Task details - Please state how many lines of the material contain "every", giving nothing but the number.

Provided data -
import Summits.CriticalPhenomena.PercolationContinuityZ3.Theorems.PercNonProliferationFreeBoxPowerSavingArmCauchySchwarz
import Summits.CriticalPhenomena.PercolationContinuityZ3.Theorems.PercNonProliferationFreeBoxPowerSavingUnconditionalArmFromCrux
import Summits.CriticalPhenomena.PercolationContinuityZ3.Theorems.PercNonProliferationFreeBoxPowerSavingCesaroBlockingGivesOneArm
import Summits.CriticalPhenomena.PercolationContinuityZ3.Theorems.FreeBoxPowerSaving.Negative.FreeBoxPowerSavingOneArm
import Summits.CriticalPhenomena.PercolationContinuityZ3.Theorems.PercNonSelfAveragingStrictFKGLadder
import Summits.CriticalPhenomena.PercolationContinuityZ3.Theorems.PercNonProliferationPolynomialAssembly
import Summits.CriticalPhenomena.PercolationContinuityZ3.Theses.PercAnnulusCrossing
import HarnessLib

/-!
# Crux `PercNonProliferation.FreeBoxPowerSaving` (stmt-CriticalPhenomena-4447) — the ONE-ARM DICTIONARY
# (line `Sketch_r2_ideator4`, card `onearm-currency-arm-cauchy-schwarz`; lead a2)

Helper file landed `--supports stmt-CriticalPhenomena-4447`; it proves the registered sub-goal
`stub_armSpanningPair` and assembles the line's four landed stubs
(`stub_armCauchySchwarz` p125191, `stub_pairGivesOneArm` p125354, `stub_unconditionalArmFromCrux` p125680,
`stub_cesaroBlockingGivesOneArm` p126229) into name-keyed, hypothesis-free statements over tree vocabulary.

Notation: `π_p(m) = oneArmProb 3 p m`, `FA₂ᵖ(n) = fa2 p n = |B(n)|⁻² Σ_{x,y∈B(n)} P_p(x ↔ y in B(n))`,
`E_p[N_n] = Σ_{k<|B(n)|} P_p(repEvent 3 k n)` (mean number of clusters of the open graph induced on `B(2n)` meeting
`B(n)` and `∂ⁱⁿB(2n)`), `A_p(n) = Σ_{x∈B(n)} P_p(x ↔ ∂ⁱⁿB(2n) in B(2n))` (arm mass),
`u_m(p) = blockProb 3 p m = P_p(B(m) ↮ ∂ⁱⁿB(2m) in B(2m))`, `p_c = criticalProbI 3`, r4 = `SubpolynomialBlocking`,
r5 = the crux `FreeBoxPowerSaving`, `X_B = PercAnnulusCrossing.CritAnnulusNonCrossing` (stmt-CriticalPhenomena-0846).

* `OneArmDictionary.armFloor` — `|B(n)|·π_p(3n) ≤ A_p(n)` (every `p`, `n`).
* `stub_armSpanningPair` (registered) / `OneArmDictionary.armSpanningPair` — the ASP inequality
  `π_p(3n)² ≤ 64·E_p[N_n]·FA₂ᵖ(2n)` (every `p`, `n ≥ 1`): "(one-arm)² ≤ (mean spanning number) × (free pair
  connectivity)"; no FKG, no uniqueness, no ergodic theorem.
* `OneArmDictionary.oneArm_rate_of_polynomialPair` — r4 → r5 → `∃ s > 0, C, ∀ m ≥ 1, π_{p_c}(m) ≤ C m^{-s}`, and
  `OneArmDictionary.freeBoxPowerSaving_iff_oneArm_rate` — GIVEN r4, THE CRUX IS POLYNOMIAL ONE-ARM DECAY AT `p_c(ℤ³)`
  (converse = the landed `of_oneArm_decay`, p75695; dictionary `a = 2s` both ways).
* `OneArmDictionary.exists_oneArm_rate_of_powerSaving` — unconditionally (landed PowerCap `E_{p_c}[N_n] ≤ C n^{2-β}`):
  for some `β > 0`, a power saving with exponent `a > 2 - β` gives a one-arm rate `(a-2+β)/2`.
* `OneArmDictionary.freeBoxPowerSaving_of_cesaroBlocking`, `…percolationContinuityZ3_of_cesaroBlocking` — Cesàro blocking
  `∃ c > 0, ∀ᶠ K, cK ≤ Σ_{j<K} u_{2^j}(p_c)` gives the crux AND `θ(p_c) = 0` (so the line's transfer stub is summit-strength);
  `OneArmDictionary.cesaroBlocking_of_critAnnulusNonCrossing`, `…freeBoxPowerSaving_of_critAnnulusNonCrossing` — new cone edge
  `X_B ⟹ r5` (and `X_B ⟹` one-arm power decay).
* CALIBRATION: `OneArmDictionary.sum_blockProb_two_pow_le` — `Σ_{j<K} u_{2^j}(p_c) ≤ log 42 + K log 2` (the DCT one-arm
  floor `π_{p_c}(m) ≥ 1/(6(4m+3))` against the multi-scale product bound), hence
  `OneArmDictionary.cesaroBlocking_const_le_log_two` — a Cesàro blocking constant at `p_c(ℤ³)` is `≤ log 2`.
No new definitions; no sorry.
-/

noncomputable section

namespace Summit.CriticalPhenomena.PercolationContinuityZ3.FreeBoxPowerSavingLine

open MeasureTheory Filter
open Literature.Probability.Percolation Literature.Probability.LatticeModels
open Summit.CriticalPhenomena.PercolationContinuityZ3.Theses.PercNonProliferation
open Summit.CriticalPhenomena.PercolationContinuityZ3.FreeBoxPowerSavingNegative
  (pairSum fa2 pairSum_nonneg card_box_pos fa2_nonneg of_oneArm_decay oneArmProb_criticalProbI_ge)
open Summit.CriticalPhenomena.PercolationContinuityZ3.Theorems.SubpolynomialBlocking.Negative (blockProb blockProb_eq)
open Summit.CriticalPhenomena.PercolationContinuityZ3.Theorems.NonProliferation.Negative (repEvent)
open scoped Topology BigOperators

namespace OneArmDictionary

/-- **Arm floor** `|B(n)| · π_p(3n) ≤ A_p(n)`: for `x ∈ B(n)`, `B(2n) ⊆ x + B(3n)`, so an open path from `x` to
`x + ∂ⁱⁿB(3n)` reaches `∂ⁱⁿB(2n)` by an initial segment inside `B(2n)` (tree: `oneArmProb_three_mul_le_real_toBdry`,
first exit + translation invariance); sum over `x ∈ B(n)`. [folklore] -/
theorem armFloor (p : unitInterval) (n : ℕ) :
    ((box 3 n).card : ℝ) * oneArmProb 3 p (3 * n) ≤
      ∑ x ∈ box 3 n, (bondPercolation (zdGraph 3) p).real
        {ω | ∃ y ∈ innerBoundary (zdGraph 3) (box 3 (2 * n)),
          ω ∈ openConnIn (↑(box 3 (2 * n)) : Set (Site 3)) x y} := by
  rw [← nsmul_eq_mul, ← Finset.sum_const]
  exact Finset.sum_le_sum fun x hx =>
    Summit.CriticalPhenomena.PercolationContinuityZ3.Theorems.oneArmProb_three_mul_le_real_toBdry p hx

/-- `E_p[S_n] ≤ S_p(2n)`: pairs of `B(n)` joined inside `B(2n)` are among the pairs of `B(2n)` joined inside `B(2n)`.
[folklore] -/
theorem pairsIn_le_pairSum (p : unitInterval) (n : ℕ) :
    ∑ x ∈ box 3 n, ∑ y ∈ box 3 n,
        (bondPercolation (zdGraph 3) p).real (openConnIn (↑(box 3 (2 * n)) : Set (Site 3)) x y) ≤
      pairSum p (2 * n) := by
  unfold pairSum
  exact Summit.CriticalPhenomena.PercolationContinuityZ3.Theorems.polynomialAssembly_sum_sum_mono
    (box_mono 3 (by omega)) fun x y => measureReal_nonneg

end OneArmDictionary

open OneArmDictionary in
/-- **Registered sub-goal `stub_armSpanningPair` — the arm–spanning–pair inequality (ASP)**: for every `p` and
`n ≥ 1`, `π_p(3n)² ≤ 64 · E_p[N_n] · FA₂ᵖ(2n)`.  Chain: `(|B(n)| π(3n))² ≤ A_p(n)²` (arm floor)
`≤ E[N_n]·E[S_n]` (arm-mass Cauchy–Schwarz, landed `stub_armCauchySchwarz`) `≤ E[N_n]·S(2n) = E[N_n]·FA₂(2n)·|B(2n)|²
≤ E[N_n]·FA₂(2n)·64|B(n)|²` (`|B(2n)| ≤ 8|B(n)|`), divide by `|B(n)|² > 0`.  Dimension-free; sharp at the exponent level
both in `d = 3` numerics and in mean field (`E N ≍ n^{d-6}`). [folklore] -/
theorem stub_armSpanningPair :
    ∀ (p : unitInterval) (n : ℕ), 1 ≤ n →
      oneArmProb 3 p (3 * n) ^ 2 ≤
        64 * (∑ k ∈ Finset.range (box 3 n).card, (bondPercolation (zdGraph 3) p).real
          {ω | ∃ x : Fin (k + 1) → Site 3, (∀ i, x i ∈ box 3 n) ∧
            (∀ i, ∃ y ∈ innerBoundary (zdGraph 3) (box 3 (2 * n)),
              ω ∈ openConnIn (↑(box 3 (2 * n)) : Set (Site 3)) (x i) y) ∧
            ∀ i j, i ≠ j → ω ∉ openConnIn (↑(box 3 (2 * n)) : Set (Site 3)) (x i) (x j)}) *
        ((∑ x ∈ box 3 (2 * n), ∑ y ∈ box 3 (2 * n),
            (bondPercolation (zdGraph 3) p).real (openConnIn (↑(box 3 (2 * n)) : Set (Site 3)) x y)) /
          ((box 3 (2 * n)).card : ℝ) ^ 2) := by
  intro p n _hn
  -- abbreviations
  set EN : ℝ := ∑ k ∈ Finset.range (box 3 n).card, (bondPercolation (zdGraph 3) p).real
    {ω | ∃ x : Fin (k + 1) → Site 3, (∀ i, x i ∈ box 3 n) ∧
      (∀ i, ∃ y ∈ innerBoundary (zdGraph 3) (box 3 (2 * n)),
        ω ∈ openConnIn (↑(box 3 (2 * n)) : Set (Site 3)) (x i) y) ∧
      ∀ i j, i ≠ j → ω ∉ openConnIn (↑(box 3 (2 * n)) : Set (Site 3)) (x i) (x j)} with hEN
  set A : ℝ := ∑ x ∈ box 3 n, (bondPercolation (zdGraph 3) p).real
    {ω | ∃ y ∈ innerBoundary (zdGraph 3) (box 3 (2 * n)),
      ω ∈ openConnIn (↑(box 3 (2 * n)) : Set (Site 3)) x y} with hA
  set ES : ℝ := ∑ x ∈ box 3 n, ∑ y ∈ box 3 n,
    (bondPercolation (zdGraph 3) p).real (openConnIn (↑(box 3 (2 * n)) : Set (Site 3)) x y) with hES
  have hCS : A ^ 2 ≤ EN * ES := stub_armCauchySchwarz p n
  have hb := card_box_pos n
  have hb2 := card_box_pos (2 * n)
  have h8 := Summit.CriticalPhenomena.PercolationContinuityZ3.Theorems.FreeBoxSparse.Negative.card_box_two_mul_le n
  have hEN0 : 0 ≤ EN := Finset.sum_nonneg fun _ _ => measureReal_nonneg
  have hfloor : ((box 3 n).card : ℝ) * oneArmProb 3 p (3 * n) ≤ A := armFloor p n
  have hπ0 : 0 ≤ oneArmProb 3 p (3 * n) := measureReal_nonneg
  -- `E[S] ≤ S(2n)` and `S(2n) = FA₂(2n)·|B(2n)|²`
  have hS : ES ≤ pairSum p (2 * n) := pairsIn_le_pairSum p n
  have hF : pairSum p (2 * n) / ((box 3 (2 * n)).card : ℝ) ^ 2 * ((box 3 (2 * n)).card : ℝ) ^ 2 =
      pairSum p (2 * n) := by
    field_simp
  have hF0 : 0 ≤ pairSum p (2 * n) / ((box 3 (2 * n)).card : ℝ) ^ 2 :=
    div_nonneg (pairSum_nonneg p _) (by positivity)
  have hb2sq : ((box 3 (2 * n)).card : ℝ) ^ 2 ≤ 64 * ((box 3 n).card : ℝ) ^ 2 := by
    calc ((box 3 (2 * n)).card : ℝ) ^ 2 ≤ (8 * ((box 3 n).card : ℝ)) ^ 2 := pow_le_pow_left₀ hb2.le h8 2
      _ = 64 * ((box 3 n).card : ℝ) ^ 2 := by ring
  have key : ((box 3 n).card : ℝ) ^ 2 * oneArmProb 3 p (3 * n) ^ 2 ≤
      ((box 3 n).card : ℝ) ^ 2 *
        (64 * EN * (pairSum p (2 * n) / ((box 3 (2 * n)).card : ℝ) ^ 2)) := by
    calc ((box 3 n).card : ℝ) ^ 2 * oneArmProb 3 p (3 * n) ^ 2
        = (((box 3 n).card : ℝ) * oneArmProb 3 p (3 * n)) ^ 2 := by ring
      _ ≤ A ^ 2 := pow_le_pow_left₀ (by positivity) hfloor 2
      _ ≤ EN * ES := hCS
      _ ≤ EN * pairSum p (2 * n) := mul_le_mul_of_nonneg_left hS hEN0
      _ = EN * (pairSum p (2 * n) / ((box 3 (2 * n)).card : ℝ) ^ 2 * ((box 3 (2 * n)).card : ℝ) ^ 2) := by
          rw [hF]
      _ ≤ EN * (pairSum p (2 * n) / ((box 3 (2 * n)).card : ℝ) ^ 2 * (64 * ((box 3 n).card : ℝ) ^ 2)) :=
          mul_le_mul_of_nonneg_left (mul_le_mul_of_nonneg_left hb2sq hF0) hEN0
      _ = ((box 3 n).card : ℝ) ^ 2 *
            (64 * EN * (pairSum p (2 * n) / ((box 3 (2 * n)).card : ℝ) ^ 2)) := by ring
  have := le_of_mul_le_mul_left key (by positivity)
  simpa only [pairSum] using this

namespace OneArmDictionary

/-- **ASP, name-keyed**: `π_p(3n)² ≤ 64 · E_p[N_n] · FA₂ᵖ(2n)` with `E_p[N_n] = Σ_k P_p(repEvent 3 k n)` and
`FA₂ᵖ = fa2 p` (definitional reading of `stub_armSpanningPair`). [folklore] -/
theorem armSpanningPair (p : unitInterval) {n : ℕ} (hn : 1 ≤ n) :
    oneArmProb 3 p (3 * n) ^ 2 ≤
      64 * (∑ k ∈ Finset.range (box 3 n).card, (bondPercolation (zdGraph 3) p).real (repEvent 3 k n)) *
        fa2 p (2 * n) :=
  stub_armSpanningPair p n hn

/-- **r4 ∧ r5 ⟹ polynomial one-arm decay at `p_c(ℤ³)`** (ASP + the landed `stub_pairGivesOneArm`: BK cap
`E[N_n] ≤ 1/u_n`, r4 `u_n ≥ n^{-a/2}` eventually, the crux at `2n`; exponent `a/4`). [folklore] -/
theorem oneArm_rate_of_polynomialPair (h4 : SubpolynomialBlocking) (h5 : FreeBoxPowerSaving) :
    ∃ s C : ℝ, 0 < s ∧ ∀ m : ℕ, 1 ≤ m → oneArmProb 3 (criticalProbI 3) m ≤ C * (m : ℝ) ^ (-s) :=
  stub_pairGivesOneArm stub_armSpanningPair h4 h5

Expected answer - 3